With regard to sleep duration, five studies provided evidence to support the association of Zn and Cu with sleep duration among different populations. The randomized controlled trials, using maternal reports of sleep patterns, found longer night-time and total sleep duration in infants who received supplemental Zn than in the placebo group( Reference Kordas, Siegel and Olney 25 ). This finding agrees with an observational study that found an association between decreased Zn and very short sleep in a general adult population( Reference Grandner, Jackson and Gerstner 35 ). In terms of nutritional biomarkers, researchers found that shorter sleep duration or increased odds of sleep insufficiency were associated with lower serum Zn levels in women( Reference Song, Kim and Jung 41 ) and children in early adolescence( Reference Ji and Liu 42 ). Cu levels showed mixed effects in prior research. Whereas researchers reported a negative relationship between hair Cu levels and sleep duration in 126 women aged 21–72 years( Reference Song, Kim and Jung 41 ), a study of 2570 men aged 42–60 years showed highest average levels of serum Cu in the group with the longest sleep duration( Reference Luojus, Lehto and Tolmunen 43 ).

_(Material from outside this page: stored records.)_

/-- **The box cluster count under `φ^b_{p,q}`, in mean, is within `|∂Λ_N|` of `|Λ_N| κ^b`:**
`|Λ_N| κ^b ≤ ∫ Σ_{x∈Λ_N} |C_x(ω ∩ E_{Λ_N})|⁻¹ dφ^b_{p,q} ≤ |Λ_N| κ^b + |∂Λ_N|`.
[cite: Grimmett2006, proof of Lemma (4.79), displays after (4.82)] -/
theorem integral_sum_inv_ncard_inter_mem_Icc (b : Bool) (hp : p ∈ Set.Icc (0 : ℝ) 1) (hq : 1 ≤ q) (N : ℕ) :
    ∫ ω, ∑ x ∈ box d N, (((openCluster (ω ∩ ↑(edgesIn (zdGraph d) (box d N))) x).ncard : ℝ))⁻¹ ∂(rcLimit d b p q) ∈
      Set.Icc (#(box d N) * ∫ ω, ((openCluster ω (0 : Site d)).ncard : ℝ)⁻¹ ∂(rcLimit d b p q))
        (#(box d N) * ∫ ω, ((openCluster ω (0 : Site d)).ncard : ℝ)⁻¹ ∂(rcLimit d b p q) +
          #(innerBoundary (zdGraph d) (box d N))) := by
  have hq0 : 0 < q := one_pos.trans_le hq
  haveI := isProbabilityMeasure_rcLimit (d := d) b p q
  have hlat := (isBoxLimit_rcLimit b hp hq).ae_subset_edgeSet hp hq0 (d := d)
  have hintF : Integrable (fun ω => ∑ x ∈ box d N,
      (((openCluster (ω ∩ ↑(edgesIn (zdGraph d) (box d N))) x).ncard : ℝ))⁻¹) (rcLimit d b p q) :=
    integrable_finsetSum _ fun x _ => integrable_inv_ncard_openCluster_inter x _ _
  have hintG : Integrable (fun ω => ∑ x ∈ box d N, (((openCluster ω x).ncard : ℝ))⁻¹) (rcLimit d b p q) :=
    integrable_finsetSum _ fun x _ => integrable_inv_ncard_openCluster' x _
  rw [← integral_sum_inv_ncard_eq_card_mul b hp hq N]
  constructor
  · exact integral_mono hintG hintF fun ω => sum_inv_ncard_le_sum_inv_ncard_inter ω (box d N)
  · have hae : ∀ᵐ ω ∂(rcLimit d b p q), (∑ x ∈ box d N,
        (((openCluster (ω ∩ ↑(edgesIn (zdGraph d) (box d N))) x).ncard : ℝ))⁻¹) ≤
        (∑ x ∈ box d N, (((openCluster ω x).ncard : ℝ))⁻¹) + (#(innerBoundary (zdGraph d) (box d N)) : ℝ) := by
      filter_upwards [hlat] with ω hω
      have h1 := sum_inv_ncard_inter_sub_sum_inv_ncard_le_card_innerBoundary hω (box d N)
      linarith
    have hint2 : Integrable (fun ω => (∑ x ∈ box d N, (((openCluster ω x).ncard : ℝ))⁻¹) +
        (#(innerBoundary (zdGraph d) (box d N)) : ℝ)) (rcLimit d b p q) := hintG.add (integrable_const _)
    have h := integral_mono_ae hintF hint2 hae
    rwa [integral_add hintG (integrable_const _), integral_const, smul_eq_mul, probReal_univ,
      one_mul] at h

/-- **Grimmett 2006, (4.83) in mean: `|Λ_N|⁻¹ ∫ k(ω,Λ_N) dφ^b_{p,q} → κ^b(p,q) = ∫ |C_0|⁻¹ dφ^b_{p,q}`**, where
`k(ω,Λ_N) = Σ_{x∈Λ_N} |C_x(ω ∩ E_{Λ_N})|⁻¹` is the number of open clusters of `ω` inside the box (`b ∈ {0,1}`, `0 ≤ p ≤ 1`,
`q ≥ 1`, `d ≥ 1`; no ergodic theorem: translation invariance and `|∂Λ_N|/|Λ_N| → 0`).
[cite: Grimmett2006, (4.83) and the displays before it] -/
theorem tendsto_integral_sum_inv_ncard_inter_div_card_box (hd : 0 < d) (b : Bool) (hp : p ∈ Set.Icc (0 : ℝ) 1)
    (hq : 1 ≤ q) :
    Tendsto (fun N : ℕ => (∫ ω, ∑ x ∈ box d N,
        (((openCluster (ω ∩ ↑(edgesIn (zdGraph d) (box d N))) x).ncard : ℝ))⁻¹ ∂(rcLimit d b p q)) / #(box d N))
      atTop (𝓝 (∫ ω, ((openCluster ω (0 : Site d)).ncard : ℝ)⁻¹ ∂(rcLimit d b p q))) := by
  have _ := hd
  set κ := ∫ ω, ((openCluster ω (0 : Site d)).ncard : ℝ)⁻¹ ∂(rcLimit d b p q) with hκ
  have hup : Tendsto (fun N : ℕ => κ + (#(innerBoundary (zdGraph d) (box d N)) : ℝ) / #(box d N)) atTop (𝓝 κ) := by
    have h := (tendsto_const_nhds (x := κ)).add (tendsto_card_innerBoundary_box_div_card_box (d := d))
    rwa [add_zero] at h
  refine tendsto_of_tendsto_of_tendsto_of_le_of_le tendsto_const_nhds hup (fun N => ?_) (fun N => ?_)
  · have hpos : (0 : ℝ) < #(box d N) := by exact_mod_cast Finset.card_pos.2 (box_nonempty d N)
    rw [le_div_iff₀ hpos, mul_comm]
    exact (integral_sum_inv_ncard_inter_mem_Icc b hp hq N).1
  · have hpos : (0 : ℝ) < #(box d N) := by exact_mod_cast Finset.card_pos.2 (box_nonempty d N)
    rw [div_le_iff₀ hpos, add_mul, div_mul_cancel₀ _ hpos.ne', mul_comm]
    exact (integral_sum_inv_ncard_inter_mem_Icc b hp hq N).2

end Mean

end Summit.CriticalPhenomena.PercolationContinuityZ3.Theorems.FK

end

Minerals and sleep patterns
The involvement of Mg in sleep patterns has been investigated in infants and older adults. Researchers found that increased serum Mg was associated with increased quiet sleep and decreased active sleep in full-term infants( Reference Dralle and Bodeker 44 ). In a longitudinal study, Black et al.( Reference Black, Holditch-Davis and Schwartz 45 ) reported that preterm infants whose mothers received prenatal MgSO4 treatment (whether or not they also received steroids) had more active sleep without REM, whereas the MgSO4-only group showed higher quiet-sleep regularity and fewer state changes. In older adults, a clinical trial also suggested that oral Mg supplementation may increase SWS delta power and sigma power measured by polysomnography( Reference Held, Antonijevic and Künzel 46 ).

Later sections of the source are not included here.